Conformity is necessary for effectiveness and predictable effectiveness is necessary for delivering value and improving efficiency. Predictable outcomes are a mark of effective processes and systems. “Luck” best describes an organization happening to fulfill a requirement with an unknown process or system.

Start by understanding your organization as a system. How does it help your organization to fulfill your mission? What are the leadership processes? Be prepared to think and work differently. Start your efficiency improvement cycles by developing your management system so it is process-based leaving no silos. Then focus on improving your system and its processes to deliver what your current and future customers value.

How do I develop my organization’s management system?

August 5, 2013

As Quality Manager recognize that your organization already operates according to its management system. Recognize that quality is primarily the responsibility of the people doing the value adding work. Also recognize that an individual’s performance is largely determined by the system in which that individual works.

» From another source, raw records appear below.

import Summits.Parity.GeneralizedHardyLittlewood.Theorems.PrimeLevelFamEdgeMomentsBeyondDiagonalDiagRemTwoTwoMonomials
import HarnessLib

/-!
# Route `PrimeLevelFamEdge`, crux K_A `MomentsBeyondDiagonal` (stmt-Parity-20007), line «petersson_layers» v4, stub `stub_diag`:
# **the monomial bookkeeping of the order-`(3,3)` remainder weight** (brick B3 of the remainder estimate (R₃₃), abstract form)

Brick B3 of (R₃₃) (hypothesis `hR` of `…DiagDecorOrderThreeThreeAssembly.orderThreeThree_target_of_poly_of_remainder`,
lineage famedge-2): the order-`(3,3)` twin of `…DiagRemOneThreeMonomials` / `…DiagRemTwoTwoMonomials`. The Hecke-summed weight
`Wt₃₃` (`…DiagDecorOrderThreeThreeHecke.selbergOrderThreeThree_hecke_eq`; `L = 2β + ℓ⁺₁ + ℓ⁺₂`, `S_m = P_m(k₁)+P_m(k₂)`) splits, with
`3S₂² − 2S₄ = D₄(k₁) + D₄(k₂) + 6P₂(k₁)P₂(k₂)` and `15S₂³ − 30S₂S₄ + 16S₆ = D₆(k₁) + D₆(k₂) + 15P₂(k₁)D₄(k₂) + 15D₄(k₁)P₂(k₂)`
(`D₄ = 3P₂² − 2P₄`, `D₆ = 15P₂³ − 30P₂P₄ + 16P₆`), into `60` monomials of SIX decoration types: undecorated (16 kernels), one-sided
`P₂` / `D₄` / `D₆` columns (rows moved by `k₁ ↔ k₂`), both-sided `P₂ ⊗ P₂` (kernels `r₀₀ [L²], r₀₁, r₁₀ [L], r₀₂, r₂₀, r₁₁`) and
both-sided `P₂ ⊗ D₄ · r₀₀`; with `…DiagRemTwoTwoLpow.abs_Lpow_monomial_le` (`L^p ↦ (4Λ)^p`) the prefactors add up to
`729Λ⁶ / 140Λ⁴ / 5Λ² / 1 / 15Λ² / 1` against the six envelopes `Ψ₀, Ψ₂, Ψ₄, Ψ₆, Ψ_B, Ψ_BD` (homogeneous weight `6`).

* `sum_swap_both_Lpow` — the swap `k₁ ↔ k₂` for a both-sided monomial with two different decorations;
* `abs_monomial_weight_le₃₃` — **one profile monomial against `Wt₃₃`:
  `≤ (729Λ⁶Ψ₀ + 140Λ⁴Ψ₂ + 5Λ²Ψ₄ + Ψ₆ + 15Λ²Ψ_B + Ψ_BD)·log^{m₁+m₂}Y`** (the profile corollary is filed separately).

Def-free; theorems only. Helper `--supports stmt-Parity-20007`; closes nothing; K_A, K_B and the Parity summit are NOT
proved; nothing about Landau–Siegel zeros.

## References
* E. Kowalski, P. Michel, J. VanderKam, J. reine angew. Math. 526 (2000), (22)–(28) pp. 12–15 and Prop. 5.1 p. 18.
  [cite: KowalskiMichelVanderKam2000, (23)–(28) — derivation (order-(3,3) remainder weight, monomial bookkeeping)]
-/

noncomputable section

open Finset Real Polynomial

namespace Summit.Parity.GeneralizedHardyLittlewood.Theorems.MomentsBeyondDiagonal.DiagCorner

open Summit.Parity.GeneralizedHardyLittlewood.Theorems.BeyondDiagonalBeatsQuarter.Corner

/-- Swapping the two decorations of a both-sided monomial by `k₁ ↔ k₂` (`L` and `αk₁k₂` are symmetric). [folklore] -/
theorem sum_swap_both_Lpow (a D E : ℕ → ℝ) (R : ℝ → ℝ) (Y α β : ℝ) (m₁ m₂ p : ℕ) (I : Finset ℕ) :
    ∑ k₁ ∈ I, ∑ k₂ ∈ I, (a k₁ * D k₁) * (a k₂ * E k₂) * ellp Y k₁ ^ m₁ * ellp Y k₂ ^ m₂ *
        ((2 * β + ellp Y k₁ + ellp Y k₂) ^ p * R (α * k₁ * k₂)) =
      ∑ k₁ ∈ I, ∑ k₂ ∈ I, (a k₁ * E k₁) * (a k₂ * D k₂) * ellp Y k₁ ^ m₂ * ellp Y k₂ ^ m₁ *
        ((2 * β + ellp Y k₁ + ellp Y k₂) ^ p * R (α * k₁ * k₂)) := by
  rw [Finset.sum_comm]
  refine Finset.sum_congr rfl fun k₁ _ ↦ Finset.sum_congr rfl fun k₂ _ ↦ ?_
  rw [show α * (k₂ : ℝ) * k₁ = α * k₁ * k₂ by ring,
    show 2 * β + ellp Y k₂ + ellp Y k₁ = 2 * β + ellp Y k₁ + ellp Y k₂ by ring]
  ring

Understand the organization as a system. Define the scope of the system. Assess its strengths, weaknesses, opportunities and threats. Determine system objectives. Analyze what the organization does with its suppliers and customers to turn customer needs into cash in the bank. Determine the cross-functional key processes from the core process and as necessary to sustain and direct the core process. Assign and brief the process owners.

Analyze or design the key processes and their interactions. Obtain feedback (reality check or feasibility check) from the process teams. Incorporate feedback in the process descriptions (procedures). Correct minor nonconformities within two weeks (and issue corrective action requests for any remaining nonconformity). Train process teams in their new processes and in any new controls for existing processes.

Train leaders to run the management system awareness sessions so employees can see they are committed to requirements coming from customers, regulators and their management system. Have them promise management system performance reports.

Facilitate improvements of the system, its processes and products. Audit the management system for how well it helps employees to determine and meet requirements. Facilitate reviews of management system performance with top management so they initiate the changes necessary for their management system to improve the organization’s efficiency and effectiveness.

Monitor top management’s engagement of employees in the use and improvement of their process-based management system to fulfill the organization’s purpose or mission.

Who is responsible for quality?

June 17, 2012

The top manager is responsible for quality. He or she cannot effectively delegate this responsibility. Quality (good and bad) is the result of the organization working as a system.

The organizational management system exists to help the organization’s employees (and suppliers) to determine and fulfill requirements in creating more successful customers.

Some of the leader’s authority can be delegated to a competent manager who reports direct to them. This person can then:

– Ensure the processes necessary to fulfill requirements are in place

– Respond to suggested improvements to the system

– Ensure the system makes the team aware of customer requirements

– Facilitate actions to improve the system

– Run the internal audit programme to fulfill top management’s objectives

– Recommend system improvements to the leaders

– Report on the performance of the organizational management system

Making this person report to someone other than the top manager may remove the strategic focus on emerging and future customer needs.

Process improvement remains the primary responsibility of each process owner (or their boss). These process level improvements would be coordinated via this person who, instead of being called VP Quality, is the VP Management System.

Without this person the top manager has to do all this herself or himself.

This approach enables all of us to remain responsible for the quality of our work.